Another key factor is how models are fine-tuned. Sentence Transformers often use contrastive or triplet loss objectives during training, which explicitly optimize the distance between sentence embeddings. These losses work best when applied to pooled embeddings because they encourage the model to distribute semantic information across all tokens rather than relying on a single token like [CLS]. For instance, averaging token embeddings can mitigate the risk of overfitting to noise in a single token’s representation. Additionally, during fine-tuning, the pooling layer itself can be part of the trained architecture, allowing the model to learn how to weight or combine token embeddings effectively. The [CLS] token, however, isn’t always updated in a way that maximizes its utility for downstream tasks like retrieval or clustering.

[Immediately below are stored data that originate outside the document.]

import Summits.HubbardSuperconductivity.HubbardSuperconductivity.Theorems.AnisotropyChordXXZHoppingFormula
import Summits.HubbardSuperconductivity.HubbardSuperconductivity.Theorems.AnisotropyChordInsertionEntropyUniformDensity

/-!
# Route `AnisotropyChord` / H0 rotor rung: the GROUND-STATE TRANSFORM of the spin-½ XXZ quadratic form
# (toolkit for the diamagnetic grid bound (S5)(c), theory seat memo ROTOR-THEORY-8 §109)

For `H = xxzHamiltonian 1 G (−1) Δ` on any finite graph, a real vector `ψ` with `Hψ = E₀ψ` and any `φ = u·ψ`
(pointwise product with a complex function `u`):

  `Re⟨φ, Hφ⟩ − E₀ ‖φ‖² = Σ_{{x,y} ∈ E} ¼ Σ_{σ : σ_x ≠ σ_y} ψ(σ) ψ(σ∘swap_{xy}) |u(σ) − u(σ∘swap_{xy})|²`

(`xxz_groundStateTransform`): the diagonal (Ising and `E₀`) terms are traded for the hopping terms through the
eigen-equation, and the hopping sum is symmetrised along the involution `σ ↦ σ∘swap_{xy}` of the flippable
configurations of each bond.  Doob / Allegretto–Piepenbrink ground-state transform; no positivity of `ψ` is
needed for the identity itself.
-/

set_option linter.dupNamespace false

noncomputable section

open Matrix Complex Finset
open scoped ComplexConjugate
open Literature.MathematicalPhysics.QuantumLattice
open Summit.HubbardSuperconductivity.HubbardSuperconductivity.Theorems.AnisotropyChord.OneMagnon
  (xxz_mulVec_apply)
open Summit.HubbardSuperconductivity.HubbardSuperconductivity.Theorems.AnisotropyChord.InsertionEntropy
  (sum_config_comp_equiv)

namespace Summit.HubbardSuperconductivity.HubbardSuperconductivity.Theorems.AnisotropyChord.Stiffness

variable {V : Type} [Fintype V] [DecidableEq V]

/-! ## The involution of the flippable configurations of a bond -/

omit [Fintype V] in
/-- `(σ ∘ swap) ∘ swap = σ`. [folklore] -/
theorem comp_swap_comp_swap (σ : V → Fin 2) (x y : V) :
    (σ ∘ Equiv.swap x y) ∘ Equiv.swap x y = σ := by
  funext z; simp [Equiv.swap_apply_self]

omit [Fintype V] in
/-- Flippability is invariant under the swap: `(σ∘swap)_x ≠ (σ∘swap)_y ↔ σ_x ≠ σ_y`. [folklore] -/
theorem comp_swap_ne_iff (σ : V → Fin 2) (x y : V) :
    (σ ∘ Equiv.swap x y) x ≠ (σ ∘ Equiv.swap x y) y ↔ σ x ≠ σ y := by
  simp only [Function.comp_apply, Equiv.swap_apply_left, Equiv.swap_apply_right]
  exact ne_comm

/-- **Reindexing along the bond involution:** `Σ_σ F(σ∘swap, σ) = Σ_σ F(σ, σ∘swap)`. [folklore] -/
theorem sum_comp_swap_symm {β : Type*} [AddCommMonoid β] (x y : V) (F : (V → Fin 2) → (V → Fin 2) → β) :
    ∑ σ : V → Fin 2, F (σ ∘ Equiv.swap x y) σ = ∑ σ : V → Fin 2, F σ (σ ∘ Equiv.swap x y) := by
  have h := sum_config_comp_equiv (Equiv.swap x y) (fun τ => F τ (τ ∘ Equiv.swap x y))
  simp only [comp_swap_comp_swap] at h
  exact h

/-- **Symmetrisation of the flippable sum:** for a weight `w` symmetric under the swap,
`Σ_{σ flippable} w(σ) g(σ) = Σ_{σ flippable} w(σ) g(σ∘swap)`. [folklore] -/
theorem sum_flip_symm {β : Type*} [AddCommMonoid β] (x y : V) (w : (V → Fin 2) → β → β)
    (g : (V → Fin 2) → β) (f : (V → Fin 2) → β)
    (hf : ∀ σ, f σ = if σ x ≠ σ y then w σ (g σ) else 0)
    (hw : ∀ σ b, w (σ ∘ Equiv.swap x y) b = w σ b) :
    ∑ σ : V → Fin 2, f σ = ∑ σ : V → Fin 2, (if σ x ≠ σ y then w σ (g (σ ∘ Equiv.swap x y)) else 0) := by
  simp_rw [hf]
  rw [← sum_comp_swap_symm x y (fun a b => if a x ≠ a y then w a (g b) else 0)]
  refine Finset.sum_congr rfl fun σ _ => ?_
  simp only [comp_swap_ne_iff, hw]

/-! ## The eigen-equation and the ground-state transform -/

/-- The XXZ eigen-equation on a configuration, for a real eigenvector (from `xxz_mulVec_apply`):
`(−ΔZ(σ) − E₀) ψ(σ) = ½ Σ_{e} [σ flippable at e] ψ(σ∘swap_e)`. [folklore] -/
theorem xxz_eigen_config (G : SimpleGraph V) [DecidableRel G.Adj] (Δ : ℝ) (ψ : (V → Fin 2) → ℝ) (E₀ : ℝ)
    (hψ : (xxzHamiltonian 1 G (-1) Δ : Op V 2) *ᵥ (fun σ => (ψ σ : ℂ)) = (E₀ : ℂ) • fun σ => (ψ σ : ℂ))
    (σ : V → Fin 2) :
    (-((Δ * ∑ e ∈ G.edgeFinset, Sym2.lift ⟨fun x y => ((1 : ℝ) / 2 - (σ x : ℕ)) * ((1 : ℝ) / 2 - (σ y : ℕ)),
          fun _ _ => mul_comm _ _⟩ e : ℝ) : ℂ) - (E₀ : ℂ)) * (ψ σ : ℂ)
      = (1 / 2 : ℂ) * ∑ e ∈ G.edgeFinset,
          Sym2.lift ⟨fun x y => if σ x ≠ σ y then (ψ (σ ∘ Equiv.swap x y) : ℂ) else 0, fun x y => by
            simp only [ne_comm, Equiv.swap_comm]⟩ e := by
  have h := congrFun hψ σ
  rw [xxz_mulVec_apply, Pi.smul_apply, smul_eq_mul] at h
  linear_combination h

/-- **THE GROUND-STATE TRANSFORM of the XXZ form.**  For `Hψ = E₀ψ` (`ψ` real) and `φ = u·ψ`:
`Re⟨φ, Hφ⟩ − E₀ Σ_σ |φ(σ)|² = Σ_{{x,y}∈E} ¼ Σ_{σ : σ_x ≠ σ_y} ψ(σ)ψ(σ∘swap) |u(σ) − u(σ∘swap)|²`. [folklore] -/
theorem xxz_groundStateTransform (G : SimpleGraph V) [DecidableRel G.Adj] (Δ : ℝ) (ψ : (V → Fin 2) → ℝ)
    (E₀ : ℝ)
    (hψ : (xxzHamiltonian 1 G (-1) Δ : Op V 2) *ᵥ (fun σ => (ψ σ : ℂ)) = (E₀ : ℂ) • fun σ => (ψ σ : ℂ))
    (u φ : (V → Fin 2) → ℂ) (hφ : ∀ σ, φ σ = u σ * (ψ σ : ℂ)) :
    (star φ ⬝ᵥ ((xxzHamiltonian 1 G (-1) Δ : Op V 2) *ᵥ φ)).re - E₀ * ∑ σ, ‖φ σ‖ ^ 2
      = ∑ e ∈ G.edgeFinset, Sym2.lift ⟨fun x y => (1 / 4 : ℝ) *
          ∑ σ : V → Fin 2, (if σ x ≠ σ y then
            ψ σ * ψ (σ ∘ Equiv.swap x y) * ‖u σ - u (σ ∘ Equiv.swap x y)‖ ^ 2 else 0),
          fun x y => by simp only [ne_comm, Equiv.swap_comm]⟩ e := by
  classical
  set H : Op V 2 := xxzHamiltonian 1 G (-1) Δ with hH
  -- Step 1: the complex identity `⟨φ,Hφ⟩ − E₀‖φ‖² = ½ Σ_e Σ_σ [flip] ψψ' (|u|² − conj u u')`
  have hnorm : ∀ σ, ((‖φ σ‖ ^ 2 : ℝ) : ℂ) = conj (φ σ) * φ σ := by
    intro σ; rw [← Complex.normSq_eq_norm_sq, Complex.normSq_eq_conj_mul_self]
  have step1 : star φ ⬝ᵥ (H *ᵥ φ) - (E₀ : ℂ) * ∑ σ, ((‖φ σ‖ ^ 2 : ℝ) : ℂ)
      = (1 / 2 : ℂ) * ∑ e ∈ G.edgeFinset, Sym2.lift ⟨fun x y =>
          ∑ σ : V → Fin 2, (if σ x ≠ σ y then
            (ψ σ : ℂ) * (ψ (σ ∘ Equiv.swap x y) : ℂ) *
              (conj (u σ) * u σ - conj (u σ) * u (σ ∘ Equiv.swap x y)) else 0),
          fun x y => by simp only [ne_comm, Equiv.swap_comm]⟩ e := by
    -- expand `⟨φ, Hφ⟩` configuration by configuration
    have hexp : star φ ⬝ᵥ (H *ᵥ φ) - (E₀ : ℂ) * ∑ σ, ((‖φ σ‖ ^ 2 : ℝ) : ℂ)
        = ∑ σ, (conj (φ σ) * (H *ᵥ φ) σ - (E₀ : ℂ) * (conj (φ σ) * φ σ)) := by
      rw [dotProduct, Finset.mul_sum, ← Finset.sum_sub_distrib]
      refine Finset.sum_congr rfl fun σ _ => ?_
      rw [Pi.star_apply, hnorm]; rfl
    rw [hexp]
    -- per configuration: use the hopping formula and the eigen-equation
    have hσ : ∀ σ, conj (φ σ) * (H *ᵥ φ) σ - (E₀ : ℂ) * (conj (φ σ) * φ σ)
        = (1 / 2 : ℂ) * ∑ e ∈ G.edgeFinset, Sym2.lift ⟨fun x y =>
            (if σ x ≠ σ y then
              (ψ σ : ℂ) * (ψ (σ ∘ Equiv.swap x y) : ℂ) *
                (conj (u σ) * u σ - conj (u σ) * u (σ ∘ Equiv.swap x y)) else 0),
            fun x y => by simp only [ne_comm, Equiv.swap_comm]⟩ e := by
      intro σ
      rw [hH, xxz_mulVec_apply]
      have heig := xxz_eigen_config G Δ ψ E₀ hψ σ
      -- `conj φ (−ΔZ φ) − E₀ |φ|² = |u|² ψ · (−ΔZ − E₀) ψ = |u|² ψ · ½ Σ_e [flip] ψ'`
      have hdiag : conj (φ σ) * (-((Δ * ∑ e ∈ G.edgeFinset, Sym2.lift ⟨fun x y =>
            ((1 : ℝ) / 2 - (σ x : ℕ)) * ((1 : ℝ) / 2 - (σ y : ℕ)), fun _ _ => mul_comm _ _⟩ e : ℝ) : ℂ)
              * φ σ) - (E₀ : ℂ) * (conj (φ σ) * φ σ)
          = conj (u σ) * u σ * (ψ σ : ℂ) * ((1 / 2 : ℂ) * ∑ e ∈ G.edgeFinset,
              Sym2.lift ⟨fun x y => if σ x ≠ σ y then (ψ (σ ∘ Equiv.swap x y) : ℂ) else 0, fun x y => by
                simp only [ne_comm, Equiv.swap_comm]⟩ e) := by
        rw [← heig, hφ σ, map_mul, Complex.conj_ofReal]; ring
      -- reorganise: the hopping part applied to `φ = uψ`
      have hhop : conj (φ σ) * ((1 / 2 : ℂ) * ∑ e ∈ G.edgeFinset, Sym2.lift ⟨fun x y =>
            if σ x ≠ σ y then φ (σ ∘ Equiv.swap x y) else 0, fun x y => by
              simp only [ne_comm, Equiv.swap_comm]⟩ e)
          = (1 / 2 : ℂ) * ∑ e ∈ G.edgeFinset, Sym2.lift ⟨fun x y =>
              (if σ x ≠ σ y then (ψ σ : ℂ) * (ψ (σ ∘ Equiv.swap x y) : ℂ) *
                (conj (u σ) * u (σ ∘ Equiv.swap x y)) else 0),
              fun x y => by simp only [ne_comm, Equiv.swap_comm]⟩ e := by
        rw [← mul_assoc, mul_comm (conj (φ σ)), mul_assoc, Finset.mul_sum]
        congr 1
        refine Finset.sum_congr rfl fun e _ => ?_
        induction e using Sym2.ind with
        | h x y =>
          simp only [Sym2.lift_mk]
          split_ifs with hne
          · rw [hφ σ, hφ (σ ∘ Equiv.swap x y), map_mul, Complex.conj_ofReal]; ring
          · rw [mul_zero]
      have hdiag' : conj (φ σ) * (-((Δ * ∑ e ∈ G.edgeFinset, Sym2.lift ⟨fun x y =>
            ((1 : ℝ) / 2 - (σ x : ℕ)) * ((1 : ℝ) / 2 - (σ y : ℕ)), fun _ _ => mul_comm _ _⟩ e : ℝ) : ℂ)
              * φ σ)
          = (E₀ : ℂ) * (conj (φ σ) * φ σ) + (1 / 2 : ℂ) * ∑ e ∈ G.edgeFinset,
              Sym2.lift ⟨fun x y => (if σ x ≠ σ y then (ψ σ : ℂ) * (ψ (σ ∘ Equiv.swap x y) : ℂ) *
                (conj (u σ) * u σ) else 0), fun x y => by simp only [ne_comm, Equiv.swap_comm]⟩ e := by
        have h2 : conj (u σ) * u σ * (ψ σ : ℂ) * ((1 / 2 : ℂ) * ∑ e ∈ G.edgeFinset,
              Sym2.lift ⟨fun x y => if σ x ≠ σ y then (ψ (σ ∘ Equiv.swap x y) : ℂ) else 0, fun x y => by
                simp only [ne_comm, Equiv.swap_comm]⟩ e)
            = (1 / 2 : ℂ) * ∑ e ∈ G.edgeFinset,
              Sym2.lift ⟨fun x y => (if σ x ≠ σ y then (ψ σ : ℂ) * (ψ (σ ∘ Equiv.swap x y) : ℂ) *
                (conj (u σ) * u σ) else 0), fun x y => by simp only [ne_comm, Equiv.swap_comm]⟩ e := by
          rw [← mul_assoc, mul_comm (conj (u σ) * u σ * (ψ σ : ℂ)), mul_assoc, Finset.mul_sum]
          congr 1
          refine Finset.sum_congr rfl fun e _ => ?_
          induction e using Sym2.ind with
          | h x y =>
            simp only [Sym2.lift_mk]
            split_ifs with hne
            · ring
            · rw [mul_zero]
        linear_combination hdiag + h2
      rw [mul_sub, hdiag', hhop, Finset.mul_sum, Finset.mul_sum, Finset.mul_sum]
      rw [show ∀ a b c d : ℂ, a + b - c - d = (b - c) + (a - d) from fun a b c d => by ring, sub_self, add_zero,
        ← Finset.sum_sub_distrib]
      refine Finset.sum_congr rfl fun e _ => ?_
      induction e using Sym2.ind with
      | h x y =>
        simp only [Sym2.lift_mk]
        split_ifs with hne
        · ring
        · ring
    rw [Finset.sum_congr rfl fun σ _ => hσ σ, ← Finset.mul_sum, Finset.sum_comm]
    congr 1
    refine Finset.sum_congr rfl fun e _ => ?_
    induction e using Sym2.ind with
    | h x y => simp only [Sym2.lift_mk]
  -- Step 2: real parts and symmetrisation along the bond involution
  have hre : (star φ ⬝ᵥ (H *ᵥ φ)).re - E₀ * ∑ σ, ‖φ σ‖ ^ 2
      = (star φ ⬝ᵥ (H *ᵥ φ) - (E₀ : ℂ) * ∑ σ, ((‖φ σ‖ ^ 2 : ℝ) : ℂ)).re := by
    rw [Complex.sub_re, ← Complex.ofReal_sum, ← Complex.ofReal_mul, Complex.ofReal_re]
  rw [hre, step1, show (1 / 2 : ℂ) = ((1 / 2 : ℝ) : ℂ) by norm_num, Complex.re_ofReal_mul, Complex.re_sum,
    Finset.mul_sum]
  refine Finset.sum_congr rfl fun e _ => ?_
  induction e using Sym2.ind with
  | h x y =>
    simp only [Sym2.lift_mk]
    rw [Complex.re_sum]
    -- symmetrise the `|u σ|²` term
    have hsym : ∑ σ : V → Fin 2, (if σ x ≠ σ y then
          ψ σ * ψ (σ ∘ Equiv.swap x y) * ‖u σ‖ ^ 2 else 0)
        = ∑ σ : V → Fin 2, (if σ x ≠ σ y then
          ψ σ * ψ (σ ∘ Equiv.swap x y) * ‖u (σ ∘ Equiv.swap x y)‖ ^ 2 else 0) :=
      sum_flip_symm x y (fun σ b => ψ σ * ψ (σ ∘ Equiv.swap x y) * b) (fun σ => ‖u σ‖ ^ 2) _
        (fun σ => rfl) (fun σ b => by rw [comp_swap_comp_swap]; ring)
    -- termwise real parts
    have hterm : ∀ σ : V → Fin 2, (if σ x ≠ σ y then
          (ψ σ : ℂ) * (ψ (σ ∘ Equiv.swap x y) : ℂ) *
            (conj (u σ) * u σ - conj (u σ) * u (σ ∘ Equiv.swap x y)) else 0).re
        = (if σ x ≠ σ y then ψ σ * ψ (σ ∘ Equiv.swap x y) * ‖u σ‖ ^ 2 else 0)
          - (if σ x ≠ σ y then ψ σ * ψ (σ ∘ Equiv.swap x y) *
              (conj (u σ) * u (σ ∘ Equiv.swap x y)).re else 0) := by
      intro σ
      split_ifs with hne
      · have e1 : (ψ σ : ℂ) * (ψ (σ ∘ Equiv.swap x y) : ℂ) *
            (conj (u σ) * u σ - conj (u σ) * u (σ ∘ Equiv.swap x y))
            = ((ψ σ * ψ (σ ∘ Equiv.swap x y) : ℝ) : ℂ) *
              (((‖u σ‖ ^ 2 : ℝ) : ℂ) - conj (u σ) * u (σ ∘ Equiv.swap x y)) := by
          rw [← Complex.normSq_eq_norm_sq, Complex.normSq_eq_conj_mul_self]; push_cast; ring
        rw [e1, Complex.re_ofReal_mul, Complex.sub_re, Complex.ofReal_re]; ring
      · simp
    simp_rw [hterm]
    rw [Finset.sum_sub_distrib]
    -- the identity `|u|² (symmetrised) − Re(conj u u') = ½ |u − u'|²`
    have hsq : ∀ σ : V → Fin 2,
        ‖u σ - u (σ ∘ Equiv.swap x y)‖ ^ 2
          = ‖u σ‖ ^ 2 + ‖u (σ ∘ Equiv.swap x y)‖ ^ 2
            - 2 * (conj (u σ) * u (σ ∘ Equiv.swap x y)).re := by
      intro σ
      rw [← Complex.normSq_eq_norm_sq, ← Complex.normSq_eq_norm_sq, ← Complex.normSq_eq_norm_sq,
        Complex.normSq_sub]
      simp only [Complex.mul_re, Complex.conj_re, Complex.conj_im, Complex.normSq_apply]
      ring
    have hhalf : ∑ σ : V → Fin 2, (if σ x ≠ σ y then ψ σ * ψ (σ ∘ Equiv.swap x y) * ‖u σ‖ ^ 2 else 0)
        = (1 / 2 : ℝ) * ∑ σ : V → Fin 2, (if σ x ≠ σ y then ψ σ * ψ (σ ∘ Equiv.swap x y) *
            (‖u σ‖ ^ 2 + ‖u (σ ∘ Equiv.swap x y)‖ ^ 2) else 0) := by
      rw [Finset.mul_sum]
      have : ∀ σ : V → Fin 2, (1 / 2 : ℝ) * (if σ x ≠ σ y then ψ σ * ψ (σ ∘ Equiv.swap x y) *
            (‖u σ‖ ^ 2 + ‖u (σ ∘ Equiv.swap x y)‖ ^ 2) else 0)
          = (1 / 2 : ℝ) * (if σ x ≠ σ y then ψ σ * ψ (σ ∘ Equiv.swap x y) * ‖u σ‖ ^ 2 else 0)
            + (1 / 2 : ℝ) * (if σ x ≠ σ y then
              ψ σ * ψ (σ ∘ Equiv.swap x y) * ‖u (σ ∘ Equiv.swap x y)‖ ^ 2 else 0) := by
        intro σ; split_ifs <;> ring
      simp_rw [this]
      rw [Finset.sum_add_distrib, ← Finset.mul_sum, ← Finset.mul_sum, ← hsym]
      ring
    rw [hhalf, Finset.mul_sum, Finset.mul_sum, ← Finset.sum_sub_distrib, Finset.mul_sum]
    refine Finset.sum_congr rfl fun σ _ => ?_
    split_ifs with hne
    · rw [hsq]; ring
    · simp

end Summit.HubbardSuperconductivity.HubbardSuperconductivity.Theorems.AnisotropyChord.Stiffness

Finally, practical implementation details matter. The [CLS] token’s position embedding may not always align with the semantic focus of the sentence, especially in variable-length inputs. For example, in a sentence like “The product is great, but the delivery was slow,” the [CLS] token might disproportionately emphasize the first few tokens, while mean pooling would balance contributions from both positive (“great”) and negative (“slow”) aspects. Pooling also reduces sensitivity to positional biases introduced during pretraining. In practice, frameworks like Sentence Transformers often default to pooling because it consistently outperforms [CLS] in benchmarks, especially when combined with techniques like layer-wise pooling or normalization.